Abstract
Background
This study was performed to verify the correlation between abdominal subcutaneous fat thickness (ASFT) measured by ultrasonography (US) during the first trimester of pregnancy and gestational diabetes mellitus (GDM) of the second trimester in Korean women and to establish a standard of ASFT for predicting GDM.
Methods
A total of 333 singleton pregnant women participated in this study. Their ASFT was measured by US during the 10+6 to 13+6 weeks of pregnancy; then a GDM confirmatory test (100 g oral glucose tolerance test) was conducted during the 24 to 28 week period of pregnancy. Based on the GDM tests, comparative analyses of the ages of the subjects, pre-pregnancy body mass index (BMI), and weight gain during pregnancy were conducted.
Results
The ages of the subjects and weight gains during pregnancy were not correlated to the GDM of the second trimester of pregnancy, but the pre-pregnancy BMIs (22±3.3 kg/m2) and the ASFT (1.9±0.5 cm) measurements between the control group and subjects during the first trimester of pregnancy were found to show significant differences (P<0.001). The cut-off value of the ASFT for predicting GDM was determined to be 2.4 cm (area under the curve=0.90, sensitivity 75.61%, specificity 91.78%, P<0.001). The odds ratio was 2.91 (95% confidence interval, 1.07 to 7.92; P=0.034), which was higher than the 2.4 cm ASFT.

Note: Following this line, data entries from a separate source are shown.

import Summits.QuantumFields.YangMills.Theorems.BalabanUVNodesN15TwoSpacingGluingCurvedKnitSmallFieldGradientDefect
import Summits.QuantumFields.YangMills.Theorems.BalabanUVNodesN15TwoSpacingGluingCurvedKnitSmallFieldGradient
import Summits.QuantumFields.YangMills.Theorems.BalabanUVNodesN15TwoSpacingGluingCurvedKnitSmallFieldPair
import Summits.QuantumFields.YangMills.Theorems.BalabanUVNodesN15BackgroundCovariantEntries
import HarnessLib

/-!
# THE GLUING STEP AT TWO LATTICE SPACINGS — THE GRADIENT ENTRIES OF THE GLUED LIVE-BACKGROUND PROPAGATOR, X: THE COVARIANT EDITION — the two-spacing η-defect of Bałaban's COVARIANT
# forward gradient `D^η_{R,μ}𝒢 = M_{R⁺_μ}∘(∇⁺_μ𝒢) + M_{a⁺_μ}𝒢` (n15-b `covD`, (3.50)–(3.52)) of the live glued propagators in the global small-field gauge — the (3.42) entry `∇_UG` of the model family,
# every row discharged (dag-n15-c g17, FILE 144; N15 = NE2, s1 «background-layer OPERATOR ingredient»)

Cell `pub-ymgap`, seat `pub-ymgap-dag-n15-c` (R134 (a); HUMAN RULING D-0062), generation 17.  `bears_on: R4∕N15 · K3⁸ SpineGivenEndpointR13SepCoPHV (stmt-QuantumFields-27366)`.
Filed `--kind proof --supports stmt-QuantumFields-27366 --as helper` — COUNT-NEUTRAL.  Theorems only; 0 `def`, 0 `sorry`.  Imports BY NAME FILE 139 `…CurvedKnitSmallFieldGradientDefect`
(`sf_idef_jet_cvGlued`), FILE 143 `…CurvedKnitSmallFieldGradient` (`sf_jet_cvGlued_spec`), FILE 133 `…CurvedKnitSmallFieldPair` (`sf_cvGlued_pair_spec`; through it FILE 130 `sf_idef_cvGlued`,
`gavgM_conjTranspose_of_skew`, dag-n15-w2 `twoSidedLetters_curvCoef_one_of_meanGauge`, `curvCoefA_one`, `expTrField`, `Phi0_adCLM_eq_mulLeftRight`, `conjTranspose_exp_smul_of_conjTranspose`)
and n15-b `…BackgroundCovariantEntries` (`hasMaj_idef_mmulOp_comp_left`: the diagonal Leibniz letter; through it `covD`, `fdiffN_liftMap_eq_fgrad`, `tCoefA_inl`).  Nothing in the tree is modified.

WHY.  Entry 1 of [Balaban1985BackgroundPropagators] (3.42) p. 397 is the COVARIANT gradient `∇_UG(U)`.  In n15-b's vocabulary the covariant forward difference along `τ_μ` with transport `R⁺_μ`
is `covD η R⁺_μ τ_μ = M_{R⁺_μ} ∘ fdiffN η + M_{η⁻¹(R⁺_μ − 1)}` ((3.50) p. 400), i.e. `M_{R⁺_μ}∘∇⁺_μ + M_{a⁺_μ}` with the EXACT first-order coefficient `a⁺_μ = tCoefA η R (inl μ)` ((3.51)–(3.52)).
Hence `D^η_{R,μ}∘𝒢 = M_R∘(∇⁺_μ𝒢) + M_a∘𝒢` and its two-spacing η-defect is two DIAGONAL LEIBNIZ LETTERS (n15-b `hasMaj_idef_mmulOp_comp_left`:
`𝔇(M_{C′}E′, M_CE) ≤ (α·m + o·β_E)e^{−ρd}`): the `R`-term with `E = ∇⁺_μ𝒢` (η-defect FILE 139, coarse one-grid bound FILE 143, rows `1 + η′·scale` and fit `η′·scale·η + (η − η′)·scale` of
`R = 1 + η·a`), the `a`-term with `E = 𝒢` (η-defect FILE 130, one-grid bound FILE 133, rows `scale` = letter 2 and fit `scale·η` = letter 6 of the fifteen `TwoSidedLetters`).

WHAT.  §1 `exp_eq_expTrField` (the transporter field of `U = e^{ηA}` IS `expTrField e η (ad∘A)` for skew `A` — 130's lemma without the `1·U·1ᴴ` sandwich), `transport_inl_eq` (`R⁺_μ = 1 + η·a⁺_μ`),
`covD_transport_inl` (`D^η_{R⁺_μ} = M_{R⁺_μ}∘∇⁺_μ + M_{a⁺_μ}`), `rowSum_one_add_smul_le`, `rowFit_one_add_smul_le` (rows ∕ fit of `1 + η·a`).  §2 ★★★ `sf_idef_covD_cvGlued`: for odd `L ≥ 7`,
`a > 0`, `ι`: `∃ δ w₀ R₀ D` such that for every `(m, k ≥ 1, r)`, every direction `μ`, every skew-Hermitian fine potential `A′` in the C² window (FILE 130's hypotheses):
`𝔇_π̂(D^{η′}_{R′⁺_μ} ∘ cvGlued′ … 1 e^{η′A′} (N′_L ⊗ 1) 0, D^η_{R⁺_μ} ∘ cvGlued … 1 e^{ηĀ′} (N_L ⊗ 1) 0) ≤ D·((L^k)^{−1∕16} + scale·(1+|J⊕J|)·η)·e^{−δ|y−y′|}` blockwise — the COVARIANT gradient entry of the live pair
with NO displayed row, `D = (1 + R₀)·max D_J 0 + 2B₁ + R₀·max D₀ 0 + B_P`.

HONEST FRAMING ∕ LIMITS.  Assembly of LANDED theorems + matrix row-sum bookkeeping; MODEL operator (covariant Laplacian (3.50) ⊗ colour + FLAT nonlocal part (1.69) — NOT Bałaban's `Δ_a(U)` (3.26));
MODEL class (global gauge; C² window incl. all mixed second differences) ∕ pairing (King block mean) ∕ carriers (doubled-torus cover); the FORWARD covariant gradient only (the backward one is the
`inr` twin with signs; the right-composed entry `𝒢∇*_U` of (3.42) is NOT here); constants crude.  The η-RATE inequality is NOT PRINTED ([B9] Thm 3.14 = domain differences); nothing of [B5]∕[B6]∕[B9]
asserted.  NE2⁺ NOT PRINTED, NOT proved; N15 NOT discharged; K3⁸ OPEN, skeleton v6 untouched (0∕2); counts of record UNMOVED (typed 28∕28 · discharged 5∕27 · A 5∕28); one finite 𝕋⁴ at fixed ε — NOT
infinite volume, NOT OS on ℝ⁴, NOT a mass gap, NOT Clay; R4 closes the conditional finite-𝕋⁴ rung `BalabanLadder.UV` only.  Restate-immune (no Theses import).
-/

noncomputable section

Gestational diabetes mellitus (GDM) can be defined as glucose intolerance either first developed or found during pregnancy regardless of the degree of symptoms. It is a type of diabetes or impaired glucose tolerance developed during pregnancy and one of the most common medical complications of pregnancy [1]. GDM develops in approximately 3% to 4% of pregnant women, and mothers with GDM have a high risk of developing diabetes after delivery as well as their children who also risk developing obesity. It has been reported that GDM increases the frequency of pre-eclampsia, eclampsia, infectious disease, and the birth rate of large for gestational age fetuses in mothers. It also increases perinatal morbidity by increasing the risk of infantile respiratory distress syndrome, metabolic disorders, and hyperbilirubinemia in fetuses [2]. For the tests to diagnose GDM as a screening test, a 50 g oral glucose tolerance test (OGTT) during the 24 to 28 weeks of pregnancy is utilized. Subjects with blood glucose levels measured 1 hour after oral ingestion of glucose of 140 mg/dL (7.8 mol/L) or more are considered positive for the screening test, and for a confirmatory test, a 100 g OGTT is conducted following 12 hours of fasting [3]. Once GDM is confirmed, depending on the level of fasting blood glucose and post-meal (2-hour) blood glucose, diet therapy and exercise or insulin therapy can be conducted. Through such therapies, GDM-related complications in both mothers and their fetuses can be reduced [4].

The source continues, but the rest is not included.